August 20, 2015: Naylamp Effigy Vessel
Middle Horizon to Late Intermediate 800 CE - 1370 CE
12 x 15 x 18 cm
Ceramics of the Sicán civilization, sometimes called the Labayeque after the modern region they lived in, possessed a distinctive style, representing a rich history and ideology. Spouted vessels, such as this one, are often adorned with the image of what many anthropologists have called the Sicán Deity or the legendary hero Naylamp.
Legend tells that Naylamp arrived on the shores of Peru on a raft of balsa, though accounts vary as from where he came. There, he founded a large city from which twelve of his grandsons set out and founded each a city of their own. It is said that when Naylamp passed from this world, he sprouted wings and flew off into another world. Due to this legend, early depictions of Naylamp portray him with bird-like features but he is more often recognized in the form observed in this spout and handle bottle, with almond-shaped eyes and a prominent pointed nose.

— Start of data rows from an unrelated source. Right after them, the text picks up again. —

import Mathlib
import Summits.AtomisticToContinuum.HydrodynamicLimit.Theorems.ImplosionDichotomyDenseExcursionSonicSlavingAnalyticProfile
import Summits.AtomisticToContinuum.HydrodynamicLimit.Theorems.ImplosionDichotomyDenseExcursionSonicSlavingAnalyticBranch
import Summits.AtomisticToContinuum.HydrodynamicLimit.Theorems.ImplosionDichotomyDenseExcursionSonicSlavingBranchUnique

/-!
# Smooth radial modes are analytic at the repulsive sonic point
# (crux `DenseExcursion`, line `sonic-cavity-renewal` v6, brick (M3) for the registered helper `sonicSlaving_of_tube`)

Helper file (`--supports stmt-AtomisticToContinuum-12586`, line lead a2, stub-worker W2 for `sonicSlaving_of_tube`).

`smoothMode_analyticAt_sonic` (registered helper): for a monatomic profile in the cavity tube and `Im Λ ≠ 0`, every smooth radial mode
`(ŵ, ŝ)` is, on some interval `|x| < δ`, the real trace of a pair of HOLOMORPHIC functions on the complex disc `‖z‖ < δ`. Assembly of
the three bricks of the worker report `work/stubs/W2_sonicSlaving.REPORT.md` §3 (M3):
(1) `cavityTube_complex_extension` — the profile is holomorphic on `‖z‖ < 1/10` with the right real trace;
(2) `analyticBranch_char_system` — the complex characteristic system has a holomorphic solution `(P, M)` near `0` with `M 0 = ŵ 0 − 3ŝ 0`
    (non-resonant Frobenius theorem, `Im ν = −Im Λ/κ ≠ 0`);
(3) `smoothBranch_eq_zero_near_sonic` — the difference of the mode and the real trace `((P + M)/2, (P − M)/6)` is a `C^∞` solution with
    `m(0) = 0`, hence vanishes near `0`.
This is the exact input "the smooth mode is bounded on a full complex neighbourhood of the sonic point" of the contour-transport route to
`SonicSlaving`, and the all-orders form of "the smooth mode equals the Frobenius series near `0`". No citation is load-bearing.
-/

noncomputable section

open Set Filter Metric
open scoped Topology ContDiff

namespace Summit.AtomisticToContinuum.HydrodynamicLimit.Theorems.SonicCavityRenewal

open Summit.AtomisticToContinuum.HydrodynamicLimit.Theorems.R2OneModeTwoConditions

/-- THE MODE EQUATIONS FROM THE CHARACTERISTIC SYSTEM (converse of `mode_char_system`, same linear algebra): if at `x`
`c₊ (ŵ′ + 3ŝ′) = (Λ − b₊₊)(ŵ + 3ŝ) − b₊₋(ŵ − 3ŝ)` and `c₋ (ŵ′ − 3ŝ′) = −b₋₊(ŵ + 3ŝ) + (Λ − b₋₋)(ŵ − 3ŝ)`, then `Λ ŵ = linW`, `Λ ŝ = linS`
at `x`. [folklore] -/
theorem mode_of_char_system {r : ℝ} {W S : ℝ → ℝ} {Λ : ℂ} {ŵ ŝ : ℝ → ℂ} {x : ℝ}
    (c1 : ((W x - 1 + S x : ℝ) : ℂ) * (deriv ŵ x + 3 * deriv ŝ x) =
        (Λ - ((2 / 3 * deriv W x + 2 * W x - r + 2 * deriv S x + 4 * S x : ℝ) : ℂ)) * (ŵ x + 3 * ŝ x) -
          ((deriv W x / 3 + deriv S x + 2 * S x : ℝ) : ℂ) * (ŵ x - 3 * ŝ x))
    (c2 : ((W x - 1 - S x : ℝ) : ℂ) * (deriv ŵ x - 3 * deriv ŝ x) =
        -((deriv W x / 3 - deriv S x - 2 * S x : ℝ) : ℂ) * (ŵ x + 3 * ŝ x) +
          (Λ - ((2 / 3 * deriv W x + 2 * W x - r - 2 * deriv S x - 4 * S x : ℝ) : ℂ)) * (ŵ x - 3 * ŝ x)) :
    Λ * ŵ x = linW r W S ŵ ŝ x ∧ Λ * ŝ x = linS r W S ŵ ŝ x := by
  unfold linW linS
  push_cast at c1 c2 ⊢
  constructor
  · linear_combination (-(1 : ℂ) / 2) * c1 + (-(1 : ℂ) / 2) * c2
  · linear_combination (-(1 : ℂ) / 6) * c1 + ((1 : ℂ) / 6) * c2

/-- Linearity of `linW`, `linS` at a point where all four functions are differentiable. [folklore] -/
theorem lin_sub_at {r : ℝ} {W S : ℝ → ℝ} {ŵ ŝ ŵ' ŝ' : ℝ → ℂ} {x : ℝ} (hw : DifferentiableAt ℝ ŵ x)
    (hs : DifferentiableAt ℝ ŝ x) (hw' : DifferentiableAt ℝ ŵ' x) (hs' : DifferentiableAt ℝ ŝ' x) :
    linW r W S (fun y => ŵ y - ŵ' y) (fun y => ŝ y - ŝ' y) x = linW r W S ŵ ŝ x - linW r W S ŵ' ŝ' x ∧
      linS r W S (fun y => ŵ y - ŵ' y) (fun y => ŝ y - ŝ' y) x = linS r W S ŵ ŝ x - linS r W S ŵ' ŝ' x := by
  unfold linW linS
  rw [deriv_fun_sub hw hw', deriv_fun_sub hs hs']
  constructor <;> ring

/-- The real trace of a holomorphic function is `C^∞`: if `P` is complex-differentiable on the disc `‖z‖ < δ` then `x ↦ P x` is `C^∞` on
`(−δ, δ)`. [folklore] -/
theorem contDiffOn_realTrace {P : ℂ → ℂ} {δ : ℝ} (hP : DifferentiableOn ℂ P (ball 0 δ)) :
    ContDiffOn ℝ ∞ (fun x : ℝ => P x) (Ioo (-δ) δ) := by
  have h1 : ContDiffOn ℝ ∞ P (ball 0 δ) := (hP.contDiffOn isOpen_ball).restrict_scalars ℝ
  refine h1.comp Complex.ofRealCLM.contDiff.contDiffOn fun x hx => ?_
  exact ofReal_mem_ball_iff.2 (abs_lt.2 hx)

/-- The real trace has the complex derivative as its real derivative. [folklore] -/
theorem hasDerivAt_realTrace {P : ℂ → ℂ} {δ : ℝ} (hP : DifferentiableOn ℂ P (ball 0 δ)) {x : ℝ} (hx : |x| < δ) :
    HasDerivAt (fun t : ℝ => P t) (deriv P x) x :=
  (hP.differentiableAt (isOpen_ball.mem_nhds (ofReal_mem_ball_iff.2 hx))).hasDerivAt.comp_ofReal

/-- **SMOOTH RADIAL MODES ARE ANALYTIC AT THE SONIC POINT** — registered helper `smoothMode_analyticAt_sonic` for
`sonicSlaving_of_tube`. For a monatomic profile in the cavity tube and `Im Λ ≠ 0`, every smooth radial mode `(ŵ, ŝ)` is, on some
interval `|x| < δ`, the real trace of holomorphic functions `F, G` on the disc `‖z‖ < δ`: `F x = ŵ x`, `G x = ŝ x`. (Complex extension of
the profile + analytic branch of the characteristic system through `m(0) = ŵ 0 − 3ŝ 0` + local uniqueness of the smooth branch.) In
particular the smooth mode equals its Frobenius series near the sonic point, to all orders and uniformly on a full complex neighbourhood.
[folklore] -/
theorem smoothMode_analyticAt_sonic : ∀ (r : ℝ) (W S : ℝ → ℝ) (Λ : ℂ) (ŵ ŝ : ℝ → ℂ), IsMonatomicProfile r W S → CavityTube r W S → Λ.im ≠ 0 → IsSmoothRadialMode r W S Λ ŵ ŝ → ∃ δ : ℝ, 0 < δ ∧ ∃ F G : ℂ → ℂ, DifferentiableOn ℂ F (Metric.ball 0 δ) ∧ DifferentiableOn ℂ G (Metric.ball 0 δ) ∧ ∀ x : ℝ, |x| < δ → F (x : ℂ) = ŵ x ∧ G (x : ℂ) = ŝ x := by
  intro r W S Λ ŵ ŝ hP hT hΛ hmode
  obtain ⟨Wc, Sc, hWa, hSa, htrace⟩ := cavityTube_complex_extension r W S hP hT
  obtain ⟨-, -, -, -, hSpos, -⟩ := id hP
  obtain ⟨h00, -, -, -, hκ, -, -, hcW, -⟩ := id hT
  obtain ⟨⟨hŵ, hŝ, -⟩, -, heq⟩ := hmode
  have hŵ1 : Differentiable ℝ ŵ := hŵ.differentiable (by simp)
  have hŝ1 : Differentiable ℝ ŝ := hŝ.differentiable (by simp)
  -- sonic data
  obtain ⟨hW0, hS0, hW1, hS1⟩ := htrace 0 (by norm_num)
  have hcm : W 0 - 1 - S 0 ≠ 0 := by
    have h1 := (abs_le.1 (hcW 0 (by norm_num)).1).2
    have h2 := hSpos 0
    linarith
  have hκ' : deriv W 0 + deriv S 0 ≠ 0 := by linarith
  -- the analytic branch through `m(0)`
  obtain ⟨δ, hδ0, hδ10, P, M, hPd, hMd, hM0, hchar⟩ := analyticBranch_char_system Wc Sc (W 0) (S 0) (deriv W 0) (deriv S 0) r Λ
    (ŵ 0 - 3 * ŝ 0) hWa hSa (by simpa using hW0) (by simpa using hS0) (by simpa using hW1) (by simpa using hS1) h00 hκ' hcm hΛ
  -- its real trace
  set wa : ℝ → ℂ := fun x => (P x + M x) / 2 with hwa
  set sa : ℝ → ℂ := fun x => (P x - M x) / 6 with hsa
  have hPr : ContDiffOn ℝ ∞ (fun x : ℝ => P x) (Ioo (-δ) δ) := contDiffOn_realTrace hPd
  have hMr : ContDiffOn ℝ ∞ (fun x : ℝ => M x) (Ioo (-δ) δ) := contDiffOn_realTrace hMd
  have hwaC : ContDiffOn ℝ ∞ wa (Ioo (-δ) δ) := (hPr.add hMr).div_const 2
  have hsaC : ContDiffOn ℝ ∞ sa (Ioo (-δ) δ) := (hPr.sub hMr).div_const 6
  have hderiv : ∀ x : ℝ, |x| < δ → HasDerivAt wa ((deriv P x + deriv M x) / 2) x ∧ HasDerivAt sa ((deriv P x - deriv M x) / 6) x :=
    fun x hx => ⟨((hasDerivAt_realTrace hPd hx).add (hasDerivAt_realTrace hMd hx)).div_const 2,
      ((hasDerivAt_realTrace hPd hx).sub (hasDerivAt_realTrace hMd hx)).div_const 6⟩
  -- the real trace solves the mode equations on `(−δ, δ)`
  have hsol_a : ∀ x ∈ Ioo (-δ) δ, Λ * wa x = linW r W S wa sa x ∧ Λ * sa x = linS r W S wa sa x := by
    intro x hx
    have hxa : |x| < δ := abs_lt.2 hx
    have hx10 : |x| < 1 / 10 := hxa.trans_le hδ10
    obtain ⟨eW, eS, edW, edS⟩ := htrace x hx10
    obtain ⟨e1, e2⟩ := hchar x (ofReal_mem_ball_iff.2 hxa)
    obtain ⟨dwa, dsa⟩ := hderiv x hxa
    have hp' : deriv wa x + 3 * deriv sa x = deriv P x := by rw [dwa.deriv, dsa.deriv]; ring
    have hm' : deriv wa x - 3 * deriv sa x = deriv M x := by rw [dwa.deriv, dsa.deriv]; ring
    have hp : wa x + 3 * sa x = P x := by simp only [hwa, hsa]; ring
    have hm : wa x - 3 * sa x = M x := by simp only [hwa, hsa]; ring
    refine mode_of_char_system ?_ ?_
    · rw [hp', hp, hm]
      push_cast
      rw [← eW, ← eS, ← edW, ← edS]
      linear_combination e1
    · rw [hm', hp, hm]
      push_cast
      rw [← eW, ← eS, ← edW, ← edS]
      linear_combination e2
  -- the difference is a flat-able `C^∞` solution with `m(0) = 0`: it vanishes on `(−δ', δ')`, `δ' = min δ 1`
  set δ' : ℝ := min δ 1 with hδ'
  have hδ'0 : 0 < δ' := lt_min hδ0 one_pos
  have hδ'δ : δ' ≤ δ := min_le_left _ _
  have hsubI : Ioo (-δ') δ' ⊆ Ioo (-δ) δ := Ioo_subset_Ioo (by linarith) hδ'δ
  have hdw : ContDiffOn ℝ ∞ (fun y => ŵ y - wa y) (Ioo (-δ') δ') := hŵ.contDiffOn.sub (hwaC.mono hsubI)
  have hds : ContDiffOn ℝ ∞ (fun y => ŝ y - sa y) (Ioo (-δ') δ') := hŝ.contDiffOn.sub (hsaC.mono hsubI)
  have hdsol : ∀ x ∈ Ioo (-δ') δ', Λ * (ŵ x - wa x) = linW r W S (fun y => ŵ y - wa y) (fun y => ŝ y - sa y) x ∧
      Λ * (ŝ x - sa x) = linS r W S (fun y => ŵ y - wa y) (fun y => ŝ y - sa y) x := by
    intro x hx
    have hx' : x ∈ Ioo (-δ) δ := hsubI hx
    have hxa : |x| < δ := abs_lt.2 hx'
    obtain ⟨dwa, dsa⟩ := hderiv x hxa
    obtain ⟨l1, l2⟩ := lin_sub_at (r := r) (W := W) (S := S) (hŵ1 x) (hŝ1 x) dwa.differentiableAt dsa.differentiableAt
    obtain ⟨a1, a2⟩ := hsol_a x hx'
    obtain ⟨m1, m2⟩ := heq x
    rw [l1, l2]
    constructor
    · linear_combination m1 - a1
    · linear_combination m2 - a2
  have hm00 : (ŵ 0 - wa 0) - 3 * (ŝ 0 - sa 0) = 0 := by
    have : wa 0 - 3 * sa 0 = M 0 := by simp only [hwa, hsa]; push_cast; ring
    rw [show (ŵ 0 - wa 0) - 3 * (ŝ 0 - sa 0) = (ŵ 0 - 3 * ŝ 0) - (wa 0 - 3 * sa 0) by ring, this, hM0]
    ring
  have hzero := smoothBranch_eq_zero_near_sonic r W S Λ (fun y => ŵ y - wa y) (fun y => ŝ y - sa y) δ' hP hT hΛ hδ'0
    (min_le_right _ _) hdw hds hdsol hm00
  -- conclusion
  refine ⟨δ', hδ'0, fun z => (P z + M z) / 2, fun z => (P z - M z) / 6,
    ((hPd.add hMd).div_const 2).mono (ball_subset_ball hδ'δ), ((hPd.sub hMd).div_const 6).mono (ball_subset_ball hδ'δ),
    fun x hx => ?_⟩
  obtain ⟨h1, h2⟩ := hzero x (abs_lt.1 hx)
  exact ⟨(sub_eq_zero.1 h1).symm, (sub_eq_zero.1 h2).symm⟩

end Summit.AtomisticToContinuum.HydrodynamicLimit.Theorems.SonicCavityRenewal

end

Are there some intersections between mythology and science here? DNA evidence of tomb burials and haplotype distributions suggests a multiethnic makeup of the Sicán polity, which likely absorbed Moche people as it grew, which could be consistent with the arrival of a new group of people to the region, perhaps, as the legend tells, by sea. Furthermore, the political structure of the civilization was not one of empire but of a network of cities linked by ruling bloodlines, reminiscent of Naylamp’s twelve grandsons. Perhaps there are some hints at archaeological truths buried in the legends of the region.
Regardless, Naylamp became a powerful icon of the Sicán, used as a major artistic theme throughout the Sicán period. The art and architecture of the Sicán indicate a deeply religious polity, with political power passed and sustained by a ritualized theocracy with the Deity of Sicán at the core.
A period of sustained drought saw the downfall of some of Sicán’s major centers, such as Batán Grande, around 1100 CE. Some have even claimed that the Sicán represent a case in which climatic failure resulted in observable changes in religious practices from pre-disaster to post-disaster. Whether weakened by a loss of trust in the theocratic political order as a mediator of natural processes or by drought alone, the Sicán were conquered by the Chimú around 1375 and many of the artists of the tradition that gave us a peak into the world of the Sicán were forcibly removed to Chan Chan, the capital of their conquerors. Through their efforts, though, the story of Naylamp lived on among the Chimú.